A second life lesson
This coordinated effort relied on the weather. One day while waiting for the rain to stop, Halvorsen noticed something.
“I saw all these children at the end of the runway,” he recalled.
But he and the others did not give them much thought as they all felt the Soviets could not keep the blockade up much longer.
“I wanted to get around town to West Berlin and get movies of all this destruction we see from the air and how these kids were living,” Halvorsen said.
Little did he know how much those Berlin children would reinforce his Utah family’s second life lesson: gratitude.
Halvorsen and his crew finished their flights around noon one beautiful mid-July day. Normally, the aircrews would catch a few hours of sleep before the next 12-hour shift. But today was different, Halvorsen still hankered to see the ground of Berlin and he had his movie camera with him that day.

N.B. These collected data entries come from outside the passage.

import Literature.Barriers.Parity.SiegelZeroDichotomyChowlaStep3Cutoff
import Literature.Barriers.Parity.SiegelZeroDichotomyChowlaStep3Local
import Literature.Barriers.Parity.SiegelZeroDichotomyChowlaTypeI
import HarnessLib

/-!
# Step (iii) of Tao–Teräväinen at `k = 0`: `λ♭_Siegel(n) = ∫ β_t(n) f(t) dt` and
# `|λ♭_Siegel(n)| ≤ ∫ |β_t(n)| |f(t)| dt`

Topic `Literature/Barriers/Parity`, sub-namespace `TaoTeravainen`; a file of the proof DAG of
`Literature.Barriers.Parity.TaoTeravainen2021_chowla`, towards `TaoTeravainen2021_lemma61` /
`TaoTeravainen2021_prop63_k0` (Lemma 6.1 / Proposition 6.3 at `k = 0`). Everything here is PROVED.

In the proof of Lemma 6.1 the source writes: "From (6.8), (6.9) we have
`β(n) = ∫_ℝ β_t(n) f(t) dt` where (6.11) `β_t := (λ ∗ μχ)_(≤R) (·)^{(1+it)/log R} ∗ χ_(≤R)`.
From (6.7) and the triangle inequality we then have
`λ♭_Siegel(n) ≤ ∫_ℝ |β_t| ∗ 1_(>R)(n) |f(t)| dt`." [cite: TaoTeravainen2021, §6, proof of Lemma 6.1 ((6.7)–(6.11))]

Here, with the objects of the sibling files — `liouvilleSiegelFlat` ((6.3),
`SiegelZeroDichotomyChowlaStep3Model.lean`), the Fourier data `cutoffFourier ψ κ` and the
representation `IsSmoothCutoff.one_sub_eq_exp_mul_integral` ((6.9),
`SiegelZeroDichotomyChowlaStep3Cutoff.lean`), and the twisted coefficients `betaAF χ N s`
((6.11) convolved with the full `χ`, `SiegelZeroDichotomyChowlaStep3Local.lean`):

* `sParam R t = (1 + 2πit)/log R` and `natCast_cpow_sParam`:
  `d^{s_t} = e^{u} e^{2πi t u}` for `u = log d / log R`;
* `one_sub_cutoff_eq_integral` — `1 - ψ(log_D d) = ∫ d^{s_t} f(t) dt` for `d ≥ 1`, `1 < R ≤ D`,
  `κ = log R / log D` ((6.9) at `u = log_R d`);
* **`liouvilleSiegelFlat_eq_integral`** — `λ♭_Siegel(n) = ∫ β_{s_t}(n) f(t) dt` (finite sum and
  integral commute; the integrand of each divisor pair is a bounded continuous function times the
  integrable `f`);
* **`abs_liouvilleSiegelFlat_le_integral`** — `|λ♭_Siegel(n)| ≤ ∫ ‖β_{s_t}(n)‖ ‖f(t)‖ dt`, with the
  integrability of the right-hand side (`integrable_norm_betaAF_mul`), and the multiplicative
  evaluation `norm_betaAF_eq_prod`: `‖β_s(n)‖ = ∏_{p^k ∥ n} ‖β_s(p^k)‖`.
  [cite: TaoTeravainen2021, §6, proof of Lemma 6.1 ((6.7)–(6.11))]
-/

noncomputable section

open Real MeasureTheory Finset Complex
open scoped FourierTransform

namespace Literature.Barriers.Parity.TaoTeravainen

variable {q : ℕ} (χ : DirichletCharacter ℂ q) {ψ : ℝ → ℝ}

/-! ### The complex exponent `s_t = (1 + 2πit)/log R` -/

/-- The exponent `s_t = (1 + 2πit)/log R` of (6.11) (with the source's `t` rescaled by `2π`, as in
`cutoffFourier`). [cite: TaoTeravainen2021, §6 (6.11)] -/
def sParam (R t : ℝ) : ℂ :=
  (1 + 2 * π * t * Complex.I) / Real.log R

/-- `Re s_t = 1/log R`. [cite: TaoTeravainen2021, §6 (6.11)] -/
theorem sParam_re (R t : ℝ) : (sParam R t).re = 1 / Real.log R := by
  unfold sParam
  rw [Complex.div_ofReal_re]
  simp

/-- `Im s_t = 2πt/log R`. [cite: TaoTeravainen2021, §6 (6.11)] -/
theorem sParam_im (R t : ℝ) : (sParam R t).im = 2 * π * t / Real.log R := by
  unfold sParam
  rw [Complex.div_ofReal_im]
  simp

/-- `0 ≤ Re s_t` for `R ≥ 1`. [folklore] -/
theorem sParam_re_nonneg {R : ℝ} (hR : 1 ≤ R) (t : ℝ) : 0 ≤ (sParam R t).re := by
  rw [sParam_re]; exact div_nonneg zero_le_one (Real.log_nonneg hR)

/-- **`d^{s_t} = e^{u} · e^{2πi t u}`** with `u = log d/log R` (`d ≥ 1`). [folklore] -/
theorem natCast_cpow_sParam {d : ℕ} (hd : d ≠ 0) (R t : ℝ) :
    (d : ℂ) ^ sParam R t =
      Real.exp (Real.log d / Real.log R) *
        Complex.exp (↑(2 * π * (t * (Real.log d / Real.log R))) * Complex.I) := by
  have hd0 : (d : ℂ) ≠ 0 := by exact_mod_cast hd
  rw [Complex.cpow_def_of_ne_zero hd0, ← Complex.natCast_log, Complex.ofReal_exp, ← Complex.exp_add]
  congr 1
  unfold sParam
  have hlog : ((Real.log d : ℝ) : ℂ) * ((1 + 2 * π * t * Complex.I) / (Real.log R : ℂ)) =
      ((Real.log d / Real.log R : ℝ) : ℂ) + ((2 * π * (t * (Real.log d / Real.log R)) : ℝ) : ℂ) *
        Complex.I := by
    push_cast
    ring
  exact hlog

/-- `‖d^{s}‖ = d^{Re s}` for `d ≥ 1`. [folklore] -/
theorem norm_natCast_cpow_of_ne_zero {d : ℕ} (hd : d ≠ 0) (s : ℂ) :
    ‖(d : ℂ) ^ s‖ = (d : ℝ) ^ s.re := by
  rw [Complex.norm_natCast_cpow_of_pos (Nat.pos_of_ne_zero hd)]

/-! ### (6.9): the cutoff weight as an integral -/

/-- **(6.9) for the weight of `λ♭_Siegel`**: for `d ≥ 1` and `1 < R ≤ D`,
`1 - ψ(log d/log D) = ∫ d^{s_t} f(t) dt` with `f = cutoffFourier ψ (log R/log D)`
("`ψ_{>D}(n) = ∫_ℝ n^{(1+it)/log R} f(t) dt`"). [cite: TaoTeravainen2021, §6 (6.9)] -/
theorem one_sub_cutoff_eq_integral (hψ : IsSmoothCutoff ψ) {R D : ℝ} (hR : 1 < R) (hRD : R ≤ D)
    {d : ℕ} (hd : d ≠ 0) :
    ((1 - ψ (Real.log d / Real.log D) : ℝ) : ℂ) =
      ∫ t : ℝ, (d : ℂ) ^ sParam R t * cutoffFourier ψ (Real.log R / Real.log D) t := by
  have hlogR : 0 < Real.log R := Real.log_pos hR
  have hlogD : 0 < Real.log D := Real.log_pos (hR.trans_le hRD)
  set κ : ℝ := Real.log R / Real.log D with hκ
  have hκ0 : 0 < κ := div_pos hlogR hlogD
  have hκ1 : κ ≤ 1 := (div_le_one hlogD).mpr (Real.log_le_log (by linarith) hRD)
  set u : ℝ := Real.log d / Real.log R with hu
  have hu0 : 0 ≤ u := div_nonneg (Real.log_natCast_nonneg d) hlogR.le
  have hκu : κ * u = Real.log d / Real.log D := by
    rw [hκ, hu]; field_simp
  have h := hψ.one_sub_eq_exp_mul_integral hκ0 hκ1 hu0
  rw [hκu] at h
  rw [h, ← integral_const_mul]
  refine integral_congr_ae (Filter.Eventually.of_forall fun t => ?_)
  dsimp only
  rw [natCast_cpow_sParam hd R t, ← hu]
  ring

/-! ### `λ♭_Siegel(n) = ∫ β_{s_t}(n) f(t) dt` -/

/-- `f` is integrable. [cite: TaoTeravainen2021, §6 (6.10)] -/
theorem IsSmoothCutoff.integrable_cutoffFourier (hψ : IsSmoothCutoff ψ) {κ : ℝ} (hκ : 0 < κ)
    (hκ1 : κ ≤ 1) : Integrable (cutoffFourier ψ κ) := by
  have h := hψ.integrable_pow_mul_norm_cutoffFourier 0 hκ hκ1
  simp only [pow_zero, one_mul] at h
  exact (integrable_norm_iff (hψ.continuous_cutoffFourier hκ hκ1).aestronglyMeasurable).mp h

/-- `t ↦ d^{s_t}` is continuous and bounded by `d^{1/log R}` in norm. [folklore] -/
theorem continuous_natCast_cpow_sParam {d : ℕ} (hd : d ≠ 0) (R : ℝ) :
    Continuous fun t : ℝ => (d : ℂ) ^ sParam R t := by
  have : (fun t : ℝ => (d : ℂ) ^ sParam R t) = fun t : ℝ => (Real.exp (Real.log d / Real.log R) : ℂ) *
      Complex.exp (↑(2 * π * (t * (Real.log d / Real.log R))) * Complex.I) := by
    funext t; exact natCast_cpow_sParam hd R t
  rw [this]
  fun_prop

/-- **`λ♭_Siegel(n) = ∫ β_{s_t}(n) f(t) dt`** for `n ≥ 1`, `1 < R ≤ D`, quadratic `χ`
("`β(n) = ∫_ℝ β_t(n) f(t) dt`", with `λ♭_Siegel = β ∗ χ_(>R)` absorbed by convolving with the full
`χ` in `betaAF`). [cite: TaoTeravainen2021, §6 (6.7)–(6.11)] -/
theorem liouvilleSiegelFlat_eq_integral (hψ : IsSmoothCutoff ψ) {R D : ℝ} (hR : 1 < R) (hRD : R ≤ D)
    (n : ℕ) :
    ((liouvilleSiegelFlat χ ψ R D n : ℝ) : ℂ) =
      ∫ t : ℝ, betaAF χ (⌊R⌋₊ + 1) (sParam R t) n * cutoffFourier ψ (Real.log R / Real.log D) t := by
  have hlogR : 0 < Real.log R := Real.log_pos hR
  have hlogD : 0 < Real.log D := Real.log_pos (hR.trans_le hRD)
  have hκ0 : 0 < Real.log R / Real.log D := div_pos hlogR hlogD
  have hκ1 : Real.log R / Real.log D ≤ 1 := (div_le_one hlogD).mpr (Real.log_le_log (by linarith) hRD)
  set f := cutoffFourier ψ (Real.log R / Real.log D) with hf
  have hfint : Integrable f := hψ.integrable_cutoffFourier hκ0 hκ1
  -- each divisor pair contributes an integrable function of `t`
  set F : ℕ × ℕ → ℝ → ℂ := fun p t =>
    ((if p.1 ∈ (⌊R⌋₊ + 1).smoothNumbers then lamMuChi χ p.1 else 0 : ℝ) : ℂ) *
      (p.1 : ℂ) ^ sParam R t * (realChar χ p.2 : ℂ) * f t with hF
  have hFint : ∀ p ∈ n.divisorsAntidiagonal, Integrable (F p) := by
    intro p hp
    have hp1 : p.1 ≠ 0 := left_ne_zero_of_mul (by
      rw [(Nat.mem_divisorsAntidiagonal.mp hp).1]; exact (Nat.mem_divisorsAntidiagonal.mp hp).2)
    refine hfint.bdd_mul (c := ‖((if p.1 ∈ (⌊R⌋₊ + 1).smoothNumbers then lamMuChi χ p.1 else 0 : ℝ)
      : ℂ)‖ * (p.1 : ℝ) ^ (1 / Real.log R) * 1) ?_ (Filter.Eventually.of_forall fun t => ?_)
    · exact ((continuous_const.mul (continuous_natCast_cpow_sParam hp1 R)).mul
        continuous_const).aestronglyMeasurable
    · rw [norm_mul, norm_mul, norm_natCast_cpow_of_ne_zero hp1, sParam_re]
      gcongr
      exact norm_realChar_le_one χ p.2
  -- pointwise: the sum of the `F p` is `β_{s_t}(n) f(t)`
  have hsum : ∀ t, ∑ p ∈ n.divisorsAntidiagonal, F p t =
      betaAF χ (⌊R⌋₊ + 1) (sParam R t) n * f t := by
    intro t
    rw [betaAF_apply, Finset.sum_mul]
  -- the left-hand side, divisor pair by divisor pair
  have hlhs : ((liouvilleSiegelFlat χ ψ R D n : ℝ) : ℂ) = ∑ p ∈ n.divisorsAntidiagonal, ∫ t, F p t := by
    unfold liouvilleSiegelFlat
    push_cast
    refine Finset.sum_congr rfl fun p hp => ?_
    have hp1 : p.1 ≠ 0 := left_ne_zero_of_mul (by
      rw [(Nat.mem_divisorsAntidiagonal.mp hp).1]; exact (Nat.mem_divisorsAntidiagonal.mp hp).2)
    by_cases hs : p.1 ∈ (⌊R⌋₊ + 1).smoothNumbers
    · simp only [hF, if_pos hs]
      have h1 := one_sub_cutoff_eq_integral hψ hR hRD hp1
      rw [← hf] at h1
      push_cast at h1 ⊢
      rw [h1, ← integral_const_mul, ← integral_mul_const]
      refine integral_congr_ae (Filter.Eventually.of_forall fun t => ?_)
      dsimp only
      ring
    · simp only [hF, if_neg hs]
      simp
  rw [hlhs, ← integral_finsetSum _ hFint]
  exact integral_congr_ae (Filter.Eventually.of_forall fun t => hsum t)

/-- The integrand `‖β_{s_t}(n)‖ ‖f(t)‖` is integrable. [cite: TaoTeravainen2021, §6 (6.10)–(6.11)] -/
theorem integrable_norm_betaAF_mul (hψ : IsSmoothCutoff ψ) {R D : ℝ} (hR : 1 < R) (hRD : R ≤ D)
    (n : ℕ) :
    Integrable fun t : ℝ =>
      betaAF χ (⌊R⌋₊ + 1) (sParam R t) n * cutoffFourier ψ (Real.log R / Real.log D) t := by
  have hlogR : 0 < Real.log R := Real.log_pos hR
  have hlogD : 0 < Real.log D := Real.log_pos (hR.trans_le hRD)
  have hκ0 : 0 < Real.log R / Real.log D := div_pos hlogR hlogD
  have hκ1 : Real.log R / Real.log D ≤ 1 := (div_le_one hlogD).mpr (Real.log_le_log (by linarith) hRD)
  have hfint := hψ.integrable_cutoffFourier hκ0 hκ1
  -- `β_{s_t}(n)` is a finite sum of bounded continuous functions of `t`
  have hcont : Continuous fun t : ℝ => betaAF χ (⌊R⌋₊ + 1) (sParam R t) n := by
    have : (fun t : ℝ => betaAF χ (⌊R⌋₊ + 1) (sParam R t) n) = fun t => ∑ p ∈ n.divisorsAntidiagonal,
        ((if p.1 ∈ (⌊R⌋₊ + 1).smoothNumbers then lamMuChi χ p.1 else 0 : ℝ) : ℂ) *
          (p.1 : ℂ) ^ sParam R t * (realChar χ p.2 : ℂ) := by
      funext t; exact betaAF_apply χ _ _ _
    rw [this]
    refine continuous_finsetSum _ fun p hp => ?_
    have hp1 : p.1 ≠ 0 := left_ne_zero_of_mul (by
      rw [(Nat.mem_divisorsAntidiagonal.mp hp).1]; exact (Nat.mem_divisorsAntidiagonal.mp hp).2)
    exact (continuous_const.mul (continuous_natCast_cpow_sParam hp1 R)).mul continuous_const
  have hbound : ∀ t, ‖betaAF χ (⌊R⌋₊ + 1) (sParam R t) n‖ ≤
      ∑ p ∈ n.divisorsAntidiagonal, (#p.1.divisors : ℝ) * (p.1 : ℝ) ^ (1 / Real.log R) := by
    intro t
    rw [betaAF_apply]
    refine (norm_sum_le _ _).trans (Finset.sum_le_sum fun p hp => ?_)
    have hp1 : p.1 ≠ 0 := left_ne_zero_of_mul (by
      rw [(Nat.mem_divisorsAntidiagonal.mp hp).1]; exact (Nat.mem_divisorsAntidiagonal.mp hp).2)
    rw [norm_mul, norm_mul, norm_natCast_cpow_of_ne_zero hp1, sParam_re]
    have h1 : ‖((if p.1 ∈ (⌊R⌋₊ + 1).smoothNumbers then lamMuChi χ p.1 else 0 : ℝ) : ℂ)‖ ≤
        #p.1.divisors := by
      rw [Complex.norm_real, Real.norm_eq_abs]
      split_ifs
      · exact abs_lamMuChi_le χ p.1
      · rw [abs_zero]; positivity
    have h2 := norm_realChar_le_one χ p.2
    calc ‖((if p.1 ∈ (⌊R⌋₊ + 1).smoothNumbers then lamMuChi χ p.1 else 0 : ℝ) : ℂ)‖ *
          (p.1 : ℝ) ^ (1 / Real.log R) * ‖(realChar χ p.2 : ℂ)‖
        ≤ #p.1.divisors * (p.1 : ℝ) ^ (1 / Real.log R) * 1 := by gcongr
      _ = _ := mul_one _
  exact hfint.bdd_mul hcont.aestronglyMeasurable (Filter.Eventually.of_forall hbound)

/-- **`|λ♭_Siegel(n)| ≤ ∫ ‖β_{s_t}(n)‖ ‖f(t)‖ dt`** ("from (6.7) and the triangle inequality"), for
`1 < R ≤ D` and quadratic `χ`. [cite: TaoTeravainen2021, §6, proof of Lemma 6.1 (the display after (6.11))] -/
theorem abs_liouvilleSiegelFlat_le_integral (hψ : IsSmoothCutoff ψ) {R D : ℝ} (hR : 1 < R)
    (hRD : R ≤ D) (n : ℕ) :
    |liouvilleSiegelFlat χ ψ R D n| ≤
      ∫ t : ℝ, ‖betaAF χ (⌊R⌋₊ + 1) (sParam R t) n‖ *
        ‖cutoffFourier ψ (Real.log R / Real.log D) t‖ := by
  have h := liouvilleSiegelFlat_eq_integral χ hψ hR hRD n
  have hn : |liouvilleSiegelFlat χ ψ R D n| = ‖((liouvilleSiegelFlat χ ψ R D n : ℝ) : ℂ)‖ := by
    rw [Complex.norm_real, Real.norm_eq_abs]
  rw [hn, h]
  refine (norm_integral_le_integral_norm _).trans (le_of_eq ?_)
  exact integral_congr_ae (Filter.Eventually.of_forall fun t => norm_mul _ _)

/-- The majorant integrand is integrable. [cite: TaoTeravainen2021, §6 (6.10)–(6.11)] -/
theorem integrable_norm_betaAF_mul_norm (hψ : IsSmoothCutoff ψ) {R D : ℝ} (hR : 1 < R)
    (hRD : R ≤ D) (n : ℕ) :
    Integrable fun t : ℝ => ‖betaAF χ (⌊R⌋₊ + 1) (sParam R t) n‖ *
      ‖cutoffFourier ψ (Real.log R / Real.log D) t‖ := by
  have h := (integrable_norm_betaAF_mul χ hψ hR hRD n).norm
  refine h.congr (Filter.Eventually.of_forall fun t => ?_)
  exact norm_mul _ _

/-! ### `‖β_s(n)‖` as a product over prime powers -/

/-- **Multiplicativity in use**: `‖β_s(n)‖ = ∏_{p ∣ n} ‖β_s(p^{v_p(n)})‖` for `n ≥ 1` and
quadratic `χ` ("The function `|β_t|` is multiplicative").
[cite: TaoTeravainen2021, §6, proof of Lemma 6.1 (after (6.11))] -/
theorem norm_betaAF_eq_prod (hχ : χ.IsQuadratic) (N : ℕ) (s : ℂ) {n : ℕ} (hn : n ≠ 0) :
    ‖betaAF χ N s n‖ = ∏ p ∈ n.primeFactors, ‖betaAF χ N s (p ^ n.factorization p)‖ := by
  rw [ArithmeticFunction.IsMultiplicative.multiplicative_factorization _
      (isMultiplicative_betaAF χ hχ N s) hn,
    Finsupp.prod, Nat.support_factorization, norm_prod]

end Literature.Barriers.Parity.TaoTeravainen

“I told my co-pilot and crew chief to go to bed; I was going to Berlin,” he announced.
On the flight line, a colleague was about to start engines. Halvorsen had already called ahead to arrange a jeep for his sightseeing visit when he hopped on the cargo plane.
“When I landed, I told the Jeep driver to hold on I would be right back,” he said. “I ran to the end of the runway and shot pictures of the airplanes coming up over the bombed out buildings. Eventually, the children came up to the fence. Those kids were friendly. I was there for almost an hour. I was just taken with them as they spoke English pretty well. We were having a great time.”
Turning back to the car, a voice chimed into his head.
“I had been to other countries where the kids had chocolate,” he said recalling that moment nearly 70 years later. “When George Washington visited his troops, he had little hard candies in his pocket for the kids. That was nothing new. But these kids had not had chocolate for a couple of years. Not one out of the 30 broke ranks and said, ‘Do you got candy?’ When I realized that, it just hit me like a ton of bricks; black and white. I just could not believe that quality of character called gratitude. They were so grateful. They were thankful for their freedom. When I realized that, I thought I got to do something. I reached in my pocket, and all I had was two sticks of gum.”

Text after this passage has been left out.